• [Brief] Find the word "positivity" in the records and copy every line where it occurs.
==== Task material
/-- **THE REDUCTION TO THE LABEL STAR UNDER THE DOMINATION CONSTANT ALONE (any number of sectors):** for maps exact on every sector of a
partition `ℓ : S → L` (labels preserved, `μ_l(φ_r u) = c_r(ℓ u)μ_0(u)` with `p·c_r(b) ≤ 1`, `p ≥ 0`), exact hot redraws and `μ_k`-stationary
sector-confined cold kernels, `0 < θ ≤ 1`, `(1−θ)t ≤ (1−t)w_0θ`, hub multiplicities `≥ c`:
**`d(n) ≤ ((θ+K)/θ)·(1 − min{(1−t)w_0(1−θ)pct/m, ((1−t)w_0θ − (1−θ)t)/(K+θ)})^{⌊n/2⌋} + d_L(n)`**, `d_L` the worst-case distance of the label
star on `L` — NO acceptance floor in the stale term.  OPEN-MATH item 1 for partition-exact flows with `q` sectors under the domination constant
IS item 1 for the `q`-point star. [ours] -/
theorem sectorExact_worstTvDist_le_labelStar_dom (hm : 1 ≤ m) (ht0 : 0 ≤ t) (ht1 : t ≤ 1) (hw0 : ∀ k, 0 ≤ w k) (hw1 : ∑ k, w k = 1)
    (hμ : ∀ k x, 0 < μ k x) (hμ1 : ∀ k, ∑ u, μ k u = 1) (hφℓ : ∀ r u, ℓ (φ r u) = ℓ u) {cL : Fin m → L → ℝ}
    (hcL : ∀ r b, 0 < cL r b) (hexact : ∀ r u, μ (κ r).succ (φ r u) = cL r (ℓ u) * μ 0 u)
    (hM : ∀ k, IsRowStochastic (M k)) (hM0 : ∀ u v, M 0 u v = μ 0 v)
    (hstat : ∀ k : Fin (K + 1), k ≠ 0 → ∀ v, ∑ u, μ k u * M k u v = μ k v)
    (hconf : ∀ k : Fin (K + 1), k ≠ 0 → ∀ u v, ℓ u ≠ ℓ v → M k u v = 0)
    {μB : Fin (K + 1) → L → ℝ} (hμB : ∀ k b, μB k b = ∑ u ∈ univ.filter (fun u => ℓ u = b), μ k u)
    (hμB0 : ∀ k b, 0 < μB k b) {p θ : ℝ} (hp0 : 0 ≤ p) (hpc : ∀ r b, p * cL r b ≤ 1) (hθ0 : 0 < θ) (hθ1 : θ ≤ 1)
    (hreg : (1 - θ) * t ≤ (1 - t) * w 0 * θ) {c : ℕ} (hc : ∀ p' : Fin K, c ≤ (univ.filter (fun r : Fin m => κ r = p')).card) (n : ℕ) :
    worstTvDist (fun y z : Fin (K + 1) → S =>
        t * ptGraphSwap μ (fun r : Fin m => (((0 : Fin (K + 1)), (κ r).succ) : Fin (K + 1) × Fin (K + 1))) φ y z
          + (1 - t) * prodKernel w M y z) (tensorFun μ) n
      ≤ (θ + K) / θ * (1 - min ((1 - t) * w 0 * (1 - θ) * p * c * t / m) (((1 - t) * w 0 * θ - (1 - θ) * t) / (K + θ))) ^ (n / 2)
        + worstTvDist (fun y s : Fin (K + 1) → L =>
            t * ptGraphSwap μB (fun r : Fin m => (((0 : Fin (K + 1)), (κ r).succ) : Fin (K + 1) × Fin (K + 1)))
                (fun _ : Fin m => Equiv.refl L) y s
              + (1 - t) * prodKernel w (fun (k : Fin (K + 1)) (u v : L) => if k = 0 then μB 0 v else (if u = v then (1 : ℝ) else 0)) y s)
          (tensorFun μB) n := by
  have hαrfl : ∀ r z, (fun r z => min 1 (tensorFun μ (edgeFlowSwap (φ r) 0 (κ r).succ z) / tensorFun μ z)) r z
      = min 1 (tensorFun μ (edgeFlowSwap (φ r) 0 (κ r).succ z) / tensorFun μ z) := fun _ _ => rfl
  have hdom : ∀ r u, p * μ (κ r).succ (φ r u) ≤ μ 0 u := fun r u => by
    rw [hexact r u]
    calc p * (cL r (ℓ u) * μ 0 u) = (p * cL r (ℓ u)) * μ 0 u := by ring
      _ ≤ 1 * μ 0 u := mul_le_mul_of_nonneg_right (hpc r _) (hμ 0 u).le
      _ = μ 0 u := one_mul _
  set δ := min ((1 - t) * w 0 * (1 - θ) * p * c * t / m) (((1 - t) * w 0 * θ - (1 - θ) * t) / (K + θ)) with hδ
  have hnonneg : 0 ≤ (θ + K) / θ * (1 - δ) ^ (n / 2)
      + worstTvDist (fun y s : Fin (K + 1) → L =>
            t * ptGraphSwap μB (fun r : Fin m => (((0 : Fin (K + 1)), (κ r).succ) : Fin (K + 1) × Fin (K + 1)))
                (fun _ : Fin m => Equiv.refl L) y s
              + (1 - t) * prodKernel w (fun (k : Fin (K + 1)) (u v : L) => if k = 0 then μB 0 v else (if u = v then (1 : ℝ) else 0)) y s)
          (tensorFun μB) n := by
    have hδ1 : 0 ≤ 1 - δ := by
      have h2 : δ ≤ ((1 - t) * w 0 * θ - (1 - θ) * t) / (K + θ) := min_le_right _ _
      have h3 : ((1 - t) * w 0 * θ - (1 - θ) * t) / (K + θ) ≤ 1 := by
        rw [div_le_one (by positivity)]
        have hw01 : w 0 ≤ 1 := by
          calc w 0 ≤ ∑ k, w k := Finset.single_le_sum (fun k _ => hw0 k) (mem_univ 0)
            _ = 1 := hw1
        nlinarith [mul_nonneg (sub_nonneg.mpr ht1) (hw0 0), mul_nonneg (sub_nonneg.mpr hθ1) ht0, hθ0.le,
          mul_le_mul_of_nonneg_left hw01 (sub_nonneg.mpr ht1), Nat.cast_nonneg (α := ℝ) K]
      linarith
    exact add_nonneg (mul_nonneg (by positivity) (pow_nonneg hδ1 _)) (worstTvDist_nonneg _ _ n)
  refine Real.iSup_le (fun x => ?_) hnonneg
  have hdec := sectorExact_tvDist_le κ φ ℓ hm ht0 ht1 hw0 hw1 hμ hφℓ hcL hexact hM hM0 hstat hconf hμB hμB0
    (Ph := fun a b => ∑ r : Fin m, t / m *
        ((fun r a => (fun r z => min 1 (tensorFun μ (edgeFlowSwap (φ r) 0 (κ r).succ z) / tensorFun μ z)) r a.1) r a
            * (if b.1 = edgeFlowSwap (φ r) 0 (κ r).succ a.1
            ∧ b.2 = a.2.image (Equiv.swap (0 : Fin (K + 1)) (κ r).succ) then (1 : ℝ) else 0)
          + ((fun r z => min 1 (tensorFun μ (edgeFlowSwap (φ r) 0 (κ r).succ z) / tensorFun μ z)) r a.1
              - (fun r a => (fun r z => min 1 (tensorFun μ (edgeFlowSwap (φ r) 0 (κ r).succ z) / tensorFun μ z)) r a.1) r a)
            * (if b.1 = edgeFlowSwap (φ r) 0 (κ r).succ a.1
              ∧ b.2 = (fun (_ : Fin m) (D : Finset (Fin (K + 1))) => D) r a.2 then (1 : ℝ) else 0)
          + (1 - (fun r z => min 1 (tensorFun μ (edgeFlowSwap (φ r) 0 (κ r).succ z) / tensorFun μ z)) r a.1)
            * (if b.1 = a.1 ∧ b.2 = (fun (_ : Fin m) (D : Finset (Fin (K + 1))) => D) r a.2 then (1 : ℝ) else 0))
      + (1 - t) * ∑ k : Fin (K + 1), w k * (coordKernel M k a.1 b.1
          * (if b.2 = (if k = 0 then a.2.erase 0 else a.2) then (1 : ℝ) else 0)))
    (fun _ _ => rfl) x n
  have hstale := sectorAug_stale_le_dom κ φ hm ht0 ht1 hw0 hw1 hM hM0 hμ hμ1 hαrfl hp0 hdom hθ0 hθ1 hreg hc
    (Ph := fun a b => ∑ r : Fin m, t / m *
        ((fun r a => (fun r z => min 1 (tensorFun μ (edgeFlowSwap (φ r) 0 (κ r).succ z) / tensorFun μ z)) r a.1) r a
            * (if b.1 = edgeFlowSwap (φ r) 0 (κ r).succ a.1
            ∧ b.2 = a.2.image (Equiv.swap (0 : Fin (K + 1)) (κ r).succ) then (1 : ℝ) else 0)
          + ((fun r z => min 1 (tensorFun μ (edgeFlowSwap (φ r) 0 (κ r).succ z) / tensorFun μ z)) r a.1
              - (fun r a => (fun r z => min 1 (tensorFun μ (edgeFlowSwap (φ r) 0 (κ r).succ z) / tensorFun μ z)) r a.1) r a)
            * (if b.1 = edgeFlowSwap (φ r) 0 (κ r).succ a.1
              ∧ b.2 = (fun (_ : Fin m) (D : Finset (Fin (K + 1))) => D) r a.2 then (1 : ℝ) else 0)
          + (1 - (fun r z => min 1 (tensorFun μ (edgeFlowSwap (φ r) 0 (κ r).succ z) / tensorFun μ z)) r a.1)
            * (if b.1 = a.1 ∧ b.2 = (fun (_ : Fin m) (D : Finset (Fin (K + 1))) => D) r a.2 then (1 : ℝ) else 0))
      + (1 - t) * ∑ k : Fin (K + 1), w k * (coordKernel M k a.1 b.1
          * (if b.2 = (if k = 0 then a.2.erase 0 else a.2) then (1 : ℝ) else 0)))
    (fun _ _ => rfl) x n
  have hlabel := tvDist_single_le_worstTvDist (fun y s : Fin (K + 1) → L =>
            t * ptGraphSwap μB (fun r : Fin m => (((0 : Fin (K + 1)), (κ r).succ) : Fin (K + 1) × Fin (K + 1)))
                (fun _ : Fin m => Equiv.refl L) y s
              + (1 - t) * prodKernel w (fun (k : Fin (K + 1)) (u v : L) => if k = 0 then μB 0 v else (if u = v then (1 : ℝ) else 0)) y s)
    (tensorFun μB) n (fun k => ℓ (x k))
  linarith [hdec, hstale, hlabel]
========
• [Reply to the exercise]
        rw [div_le_one (by positivity)]
    exact add_nonneg (mul_nonneg (by positivity) (pow_nonneg hδ1 _)) (worstTvDist_nonneg _ _ n)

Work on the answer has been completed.